Segment Open

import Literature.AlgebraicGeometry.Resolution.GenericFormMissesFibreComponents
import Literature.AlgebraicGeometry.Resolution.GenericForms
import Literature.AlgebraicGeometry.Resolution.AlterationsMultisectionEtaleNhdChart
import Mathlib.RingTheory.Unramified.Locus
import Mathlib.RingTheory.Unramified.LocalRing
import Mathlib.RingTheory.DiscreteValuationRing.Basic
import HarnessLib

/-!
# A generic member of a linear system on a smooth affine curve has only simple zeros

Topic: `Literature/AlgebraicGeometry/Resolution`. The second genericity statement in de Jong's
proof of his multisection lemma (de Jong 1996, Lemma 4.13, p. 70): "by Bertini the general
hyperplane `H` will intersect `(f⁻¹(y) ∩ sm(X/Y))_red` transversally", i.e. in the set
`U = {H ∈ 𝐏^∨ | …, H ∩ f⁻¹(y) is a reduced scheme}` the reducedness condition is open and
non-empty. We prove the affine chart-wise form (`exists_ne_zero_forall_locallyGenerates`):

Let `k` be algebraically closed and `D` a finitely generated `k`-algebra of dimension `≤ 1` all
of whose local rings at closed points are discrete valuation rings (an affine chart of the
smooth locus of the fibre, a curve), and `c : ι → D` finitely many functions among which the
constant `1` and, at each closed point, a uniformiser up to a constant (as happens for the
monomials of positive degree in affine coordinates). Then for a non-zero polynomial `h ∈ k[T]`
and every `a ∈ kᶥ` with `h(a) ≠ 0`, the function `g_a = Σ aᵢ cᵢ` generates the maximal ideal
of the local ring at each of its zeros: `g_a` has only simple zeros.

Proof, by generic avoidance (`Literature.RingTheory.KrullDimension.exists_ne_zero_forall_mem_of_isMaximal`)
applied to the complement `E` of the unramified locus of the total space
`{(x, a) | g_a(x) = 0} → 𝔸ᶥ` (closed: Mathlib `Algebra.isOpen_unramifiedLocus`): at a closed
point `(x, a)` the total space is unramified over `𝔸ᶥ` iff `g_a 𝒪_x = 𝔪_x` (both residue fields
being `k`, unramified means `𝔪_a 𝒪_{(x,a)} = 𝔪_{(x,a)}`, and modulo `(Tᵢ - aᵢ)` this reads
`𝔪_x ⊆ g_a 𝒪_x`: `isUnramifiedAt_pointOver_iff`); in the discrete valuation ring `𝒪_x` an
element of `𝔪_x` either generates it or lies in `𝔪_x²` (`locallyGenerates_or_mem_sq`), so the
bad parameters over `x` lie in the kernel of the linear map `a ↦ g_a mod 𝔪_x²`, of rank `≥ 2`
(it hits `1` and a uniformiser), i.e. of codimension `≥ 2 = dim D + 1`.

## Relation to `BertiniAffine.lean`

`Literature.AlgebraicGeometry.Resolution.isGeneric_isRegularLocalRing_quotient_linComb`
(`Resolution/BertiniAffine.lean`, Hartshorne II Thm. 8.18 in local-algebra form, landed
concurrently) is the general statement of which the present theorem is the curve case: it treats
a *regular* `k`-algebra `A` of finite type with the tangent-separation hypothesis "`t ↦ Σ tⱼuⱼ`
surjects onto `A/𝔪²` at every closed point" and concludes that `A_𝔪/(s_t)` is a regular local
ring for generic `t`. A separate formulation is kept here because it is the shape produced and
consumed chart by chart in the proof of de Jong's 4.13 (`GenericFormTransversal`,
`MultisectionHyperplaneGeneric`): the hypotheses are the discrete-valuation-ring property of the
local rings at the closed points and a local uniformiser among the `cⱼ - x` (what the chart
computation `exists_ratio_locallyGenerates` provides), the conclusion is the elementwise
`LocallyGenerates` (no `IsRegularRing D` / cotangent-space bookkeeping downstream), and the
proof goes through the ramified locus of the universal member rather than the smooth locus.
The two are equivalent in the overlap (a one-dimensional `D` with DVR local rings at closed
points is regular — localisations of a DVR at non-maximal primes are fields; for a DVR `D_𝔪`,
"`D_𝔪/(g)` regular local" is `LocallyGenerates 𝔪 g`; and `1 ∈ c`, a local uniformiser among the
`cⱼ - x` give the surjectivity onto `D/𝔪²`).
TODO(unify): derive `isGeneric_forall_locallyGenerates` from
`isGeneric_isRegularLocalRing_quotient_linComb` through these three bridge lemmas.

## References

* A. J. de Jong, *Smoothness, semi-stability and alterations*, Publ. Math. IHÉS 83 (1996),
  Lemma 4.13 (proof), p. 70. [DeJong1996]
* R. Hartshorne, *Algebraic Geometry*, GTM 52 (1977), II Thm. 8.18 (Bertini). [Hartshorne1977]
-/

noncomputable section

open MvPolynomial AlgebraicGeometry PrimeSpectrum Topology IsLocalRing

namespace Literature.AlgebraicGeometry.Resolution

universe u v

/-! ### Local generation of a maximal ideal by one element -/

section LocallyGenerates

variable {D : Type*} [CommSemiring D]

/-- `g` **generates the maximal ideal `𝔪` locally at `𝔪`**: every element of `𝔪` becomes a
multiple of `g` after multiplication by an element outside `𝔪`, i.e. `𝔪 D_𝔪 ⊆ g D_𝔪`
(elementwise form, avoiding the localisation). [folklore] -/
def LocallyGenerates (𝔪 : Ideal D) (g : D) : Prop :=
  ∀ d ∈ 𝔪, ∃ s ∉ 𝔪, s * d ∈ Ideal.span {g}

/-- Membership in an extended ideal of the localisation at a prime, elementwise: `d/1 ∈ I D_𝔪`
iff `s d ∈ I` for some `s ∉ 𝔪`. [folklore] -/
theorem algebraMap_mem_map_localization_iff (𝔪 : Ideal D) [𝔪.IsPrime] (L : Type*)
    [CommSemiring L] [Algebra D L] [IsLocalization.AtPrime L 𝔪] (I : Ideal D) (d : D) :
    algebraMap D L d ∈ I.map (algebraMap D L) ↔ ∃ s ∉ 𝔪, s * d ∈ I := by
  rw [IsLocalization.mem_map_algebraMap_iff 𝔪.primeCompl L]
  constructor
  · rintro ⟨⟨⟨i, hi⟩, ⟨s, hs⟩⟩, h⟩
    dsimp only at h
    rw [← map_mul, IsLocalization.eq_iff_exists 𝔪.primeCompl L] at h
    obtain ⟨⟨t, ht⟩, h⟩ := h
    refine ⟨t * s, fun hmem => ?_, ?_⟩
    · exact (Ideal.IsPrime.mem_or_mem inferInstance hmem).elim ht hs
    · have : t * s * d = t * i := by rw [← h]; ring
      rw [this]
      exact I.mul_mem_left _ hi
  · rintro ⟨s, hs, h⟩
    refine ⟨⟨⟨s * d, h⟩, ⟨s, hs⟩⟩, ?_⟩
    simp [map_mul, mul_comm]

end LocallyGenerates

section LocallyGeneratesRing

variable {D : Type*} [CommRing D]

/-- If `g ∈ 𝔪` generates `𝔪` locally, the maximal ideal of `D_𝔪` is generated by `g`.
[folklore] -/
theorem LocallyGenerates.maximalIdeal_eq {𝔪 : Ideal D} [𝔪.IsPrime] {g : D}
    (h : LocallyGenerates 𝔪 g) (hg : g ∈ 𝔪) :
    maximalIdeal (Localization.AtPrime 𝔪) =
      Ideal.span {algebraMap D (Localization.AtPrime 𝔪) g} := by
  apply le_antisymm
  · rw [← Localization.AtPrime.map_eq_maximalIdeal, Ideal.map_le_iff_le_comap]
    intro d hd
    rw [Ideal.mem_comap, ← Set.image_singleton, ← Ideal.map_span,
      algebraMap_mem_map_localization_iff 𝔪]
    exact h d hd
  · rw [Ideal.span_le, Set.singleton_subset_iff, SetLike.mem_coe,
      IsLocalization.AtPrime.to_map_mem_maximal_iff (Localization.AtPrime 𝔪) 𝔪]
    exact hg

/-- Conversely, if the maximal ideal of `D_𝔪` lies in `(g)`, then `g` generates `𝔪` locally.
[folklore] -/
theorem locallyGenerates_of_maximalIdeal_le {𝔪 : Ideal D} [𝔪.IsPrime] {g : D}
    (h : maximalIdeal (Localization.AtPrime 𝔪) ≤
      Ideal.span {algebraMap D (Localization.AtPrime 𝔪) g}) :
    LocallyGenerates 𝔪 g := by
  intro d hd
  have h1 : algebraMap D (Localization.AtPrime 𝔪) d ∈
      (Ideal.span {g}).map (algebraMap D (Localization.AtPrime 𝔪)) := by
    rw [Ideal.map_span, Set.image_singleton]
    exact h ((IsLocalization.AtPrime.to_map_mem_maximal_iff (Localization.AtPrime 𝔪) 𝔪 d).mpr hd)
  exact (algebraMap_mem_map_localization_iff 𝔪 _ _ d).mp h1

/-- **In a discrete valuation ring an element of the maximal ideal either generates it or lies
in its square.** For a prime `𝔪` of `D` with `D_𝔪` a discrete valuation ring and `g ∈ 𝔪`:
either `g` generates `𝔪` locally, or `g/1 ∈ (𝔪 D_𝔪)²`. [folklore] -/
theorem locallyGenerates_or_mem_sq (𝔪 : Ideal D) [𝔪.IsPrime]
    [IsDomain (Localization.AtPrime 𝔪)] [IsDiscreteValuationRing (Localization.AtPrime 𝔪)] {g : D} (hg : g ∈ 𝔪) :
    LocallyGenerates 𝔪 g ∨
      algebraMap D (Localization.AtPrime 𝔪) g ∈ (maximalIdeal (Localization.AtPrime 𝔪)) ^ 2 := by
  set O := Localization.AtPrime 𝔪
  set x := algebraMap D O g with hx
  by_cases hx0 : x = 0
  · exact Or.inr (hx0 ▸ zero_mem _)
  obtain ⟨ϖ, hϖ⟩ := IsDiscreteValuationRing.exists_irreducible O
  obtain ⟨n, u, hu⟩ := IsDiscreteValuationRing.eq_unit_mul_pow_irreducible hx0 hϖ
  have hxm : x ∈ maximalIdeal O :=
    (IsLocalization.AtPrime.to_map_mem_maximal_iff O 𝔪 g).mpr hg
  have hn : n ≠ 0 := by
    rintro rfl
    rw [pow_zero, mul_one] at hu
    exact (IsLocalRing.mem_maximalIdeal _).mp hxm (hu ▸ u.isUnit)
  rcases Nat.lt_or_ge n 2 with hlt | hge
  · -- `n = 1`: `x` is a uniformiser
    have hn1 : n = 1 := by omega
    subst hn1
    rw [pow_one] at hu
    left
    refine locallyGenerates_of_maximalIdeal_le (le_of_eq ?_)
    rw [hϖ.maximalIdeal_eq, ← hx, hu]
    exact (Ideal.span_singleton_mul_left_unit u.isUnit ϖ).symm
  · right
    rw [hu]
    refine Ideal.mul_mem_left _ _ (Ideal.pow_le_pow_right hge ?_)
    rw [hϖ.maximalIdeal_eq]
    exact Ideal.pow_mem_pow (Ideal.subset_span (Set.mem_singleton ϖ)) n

Segment Closed

Description of the task: Search the data for the string "lies" and copy every line where it appears.

Answer section:
element of `𝔪_x` either generates it or lies in `𝔪_x²` (`locallyGenerates_or_mem_sq`), so the
/-- Conversely, if the maximal ideal of `D_𝔪` lies in `(g)`, then `g` generates `𝔪` locally.
/-- **In a discrete valuation ring an element of the maximal ideal either generates it or lies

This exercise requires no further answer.